What is expected:
Write out the stretch of lines below that begins at the line with "for tranche 53's" and ends at the line with "statements, of which", including both, exactly as given and nothing more.

[Collected data]
----

/-
Copyright: cell `langlands-arthur-audit` (papers/Langlands/langlands-arthur-audit), unit `pub-arthur-down-g54`
(downstream tracer, gen 54).  Thirty-sixth file of the downstream register (module M261 of the cell's MODULE-MAP, CLAIMed in `lean/MODULE-MAP3.md`
2026-08-24 — the third volume of the map, opened by this unit because `lean/MODULE-MAP2.md` stood at 98 % of its 1 MiB mirror cap; M255 – M260 are the
TYPER line's `Leaves/…InPrint….lean` modules).  `Downstream.lean` (tranches 1–4) … `Downstream35.lean` (118–124, module M254, FULL at 199 kB) hold the register
so far; this file continues it, APPEND-ONLY in the same conventions and the same namespace `…Arthur2013.Downstream`.  v1 imports `…Downstream33` — a SIBLING
of `…Downstream34` / `…Downstream35`, not their successor in the import chain: on 2026-08-24 the hub's olean store for this library is frozen at
2026-08-23T20:41Z (ops-buildfix B18-3) and the farm serves `…Downstream34` / `…Downstream35` in a SUPERSEDED state (this unit's probe, 15:05Z–15:07Z:
`import …Downstream35` elaborates but knows `Consumers118` only — `Consumers119` … `Consumers124` « Unknown identifier », i.e. v1 of eight versions;
`import …Downstream34` knows `Consumers115` but not `Consumers117`, i.e. pre-v3), so a file importing either would elaborate against stale content;
`Downstream33.lean` (unchanged since 2026-08-23T10:15Z) elaborates with its current content, and through it everything this tranche uses:
`…Downstream13` (tranches 53 – 54: `Consumers53.MRunitaryReal` / `MRsymmetric`, `Implications53`, `mrUnitaryReal_of_inputs`, `Consumers54.MoeglinImage`),
`…Downstream18` (tranche 69: `Consumers69.ZhuHyp202` / `ZhuOrthogonalIH`, `Implications69`), `…Downstream10` (tranche 41: `Consumers41.HLLZclosure`, `Implications41`), `…Downstream7`
(tranche 34: `Consumers34.HaanGGP`, `Implications34`), `…Downstream5`
(tranche 26: `Consumers26.HLL`, `Implications26`, `hll_of_leaves`), `…Downstream2` (tranches 5, 8: `Consumers5`, `Implications5`, `atobeApackets_of_leaves`,
`atobeMinguez_of_leaves`, `Consumers8`, `Implications8`) and `…Downstream` (`BookInputs`, `MokInputs`, `KMSWInputs`, `Consumers`, `Implications`,
`taibiInner_of_leaves`, `amr_of_leaves`, `Consumers2`, `Implications2`, `xuMoeglinParam_of_leaves`) — the sibling pattern of tranche 83 (`Downstream24.lean`) and of M254 v1.  Nothing of tranches 115–124 is used here.
v1 = the hundred-and-twenty-fifth tranche (`Consumers125`: THE LATEST arXiv TEXT STATES V — the three typed follow-ups that unit `pub-arthur-down-g53`'s
by-eye pass over the 393 corpus-TeX rows scoped but did not file (cell `GAPS.md` G-DN-511 (1)) and the one it left unread (G-DN-510 (5): row C36 beyond
`DIVERGENCE3.md` D-DN-g52-5): row B31 Hazeltine – Liu – Lo – Zhang in arXiv v2 (2024-04-05, the
final arXiv version, under the title of the article published as J. reine angew. Math. 823 (2025)) (`HLLZclosureV2`: Theorems 1.3, 1.4, 1.7, 3.15, 7.3, 7.4 — the introduction of the typed v1 rewritten, its
Theorems 1.9 / 1.12 / 1.15 / 1.16 redistributed, its §5 algorithms gone, Theorem 1.7 new; ⇐ the book ∧ rows B2, B5, B42, B101 as tranche 41 AND row C168,
whose Proposition 5.1 is v2's Theorem 2.2), row B44 Mœglin – Renard in arXiv v2 (`MRsymmetricV2`: Proposition 3.1, Corollaire 4.2, Proposition 7.3, §8 —
for tranche 53's « Théorème 2.3 », which v2 no longer prints; ⇐ rows A8, B24 as tranche 53; version of record Rad HAZU Mat. Znan. 28 (2024) 353–403
located, an image-only scan, body not compared), and row C16 Jiang – Zhang, Ann. of Math. 191 (2020), Appendix B THEOREM B.2 = Theorem 5.1 (`JZnlio` as
printed, for the paper's pure inner forms of quasi-split unitary and special orthogonal groups ⇐ the book ∧ Mok ∧ KMSW in its proved scope ∧ the register's
Chapter-9 leaf, the premises of tranche 8's `E_JZmain`; `JZnlioU`, its unitary-group instance ⇐ Mok ∧ KMSW in its proved scope — the statement row C35
cites in arXiv v7 as « [35, Theorem B.2] » (tranche 124's `E_HaanGGPv7` docstring), not among row C16's fields of tranche 8), and row C36 Y. Zhu in arXiv v3
= « Final revision. To appear in Astérisque » (`ZhuIHv3`: Theorems 9.7.5, 9.8.5, Lemma 9.8.3, Corollaries 9.8.8, 9.8.10 under Hypothesis 9.1.2 — the chapter's statements, of which
tranche 69 quoted the odd-n introduction theorem and « Theorem 246 » of the 2018 thesis text; the final revision adds a temperedness part, an unconditional
irreducibility lemma and a Galois–Hecke decomposition; ⇐ the book ∧ rows A3, B1 ∧ tranche 69's node `ZhuHyp202`); `Implications125`; bookkeeping theorems incl. the side-by-side theorems with tranches 41, 53, 34, 8 and 69).  Nothing of the first thirty-five files is redeclared or changed.
v2 (same unit `pub-arthur-down-g54`) = the hundred-and-twenty-sixth tranche APPENDED (row C62 H. Peng in arXiv v4 beyond its Theorem A: `Consumers126` {`PengThmCv4`,
`PengKottwitzV4`, the hypothesis node `PengHyp458`, its Case-O / F = ℚ instance `PengHyp458OQ` ⇐ row C36's Corollary 9.8.10, `PengKottwitzSOQp`}; `Implications126`; bookkeeping
theorems; v1 untouched).  v3 (unit `pub-arthur-down-g55`, downstream tracer gen 55) = the hundred-and-twenty-seventh tranche APPENDED (THE LATEST arXiv TEXT STATES
VII — the unit's sentence-level status-drift screen over the 201 register ids with a later arXiv version: row C270 Hsieh – Yamana in arXiv v2 (`Consumers127`
{`HYthetaV2gen`, `HYthetaV2`, node `HYmultOneD`} ⇐ the book by name ∧ row C226's Theorem 1.2 ∧ the node — tranche 105 typed the 2018 text with the nodes (JL),
(Böch), which the later text discharges in print), row C82 A. Weiss in arXiv v5 (`WeissImagesV5` ⇐ row C191 ∧ the node `WeissLiftGL4` ⇐ the book ∧ A4 — tranche 29
typed the 2018 text), and the later status wording of rows C220 (arXiv v2, its footnote 10) and C80 (arXiv v5) recorded in the tranche docstring; `Implications127`;
bookkeeping theorems incl. the two side-by-side theorems; v1 – v2 untouched).  v4 (unit `pub-arthur-down-g56`, downstream tracer gen 56) = the referee's D-REF-g219-1
folded: the 48 doubled `pNNNN:Lx-y` locators on 24 docstring / comment lines of the tranche-127 block de-duplicated; no declaration changed (the unit's
hundred-and-twenty-eighth tranche opens `Downstream37.lean`, this file standing at 161 kB of the gate's 200 kB content cap).
-/
import HarnessLib
import Literature.NumberTheory.Automorphic.Arthur2013.Downstream33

----

Result:
for tranche 53's « Théorème 2.3 », which v2 no longer prints; ⇐ rows A8, B24 as tranche 53; version of record Rad HAZU Mat. Znan. 28 (2024) 353–403
located, an image-only scan, body not compared), and row C16 Jiang – Zhang, Ann. of Math. 191 (2020), Appendix B THEOREM B.2 = Theorem 5.1 (`JZnlio` as
printed, for the paper's pure inner forms of quasi-split unitary and special orthogonal groups ⇐ the book ∧ Mok ∧ KMSW in its proved scope ∧ the register's
Chapter-9 leaf, the premises of tranche 8's `E_JZmain`; `JZnlioU`, its unitary-group instance ⇐ Mok ∧ KMSW in its proved scope — the statement row C35
cites in arXiv v7 as « [35, Theorem B.2] » (tranche 124's `E_HaanGGPv7` docstring), not among row C16's fields of tranche 8), and row C36 Y. Zhu in arXiv v3
= « Final revision. To appear in Astérisque » (`ZhuIHv3`: Theorems 9.7.5, 9.8.5, Lemma 9.8.3, Corollaries 9.8.8, 9.8.10 under Hypothesis 9.1.2 — the chapter's statements, of which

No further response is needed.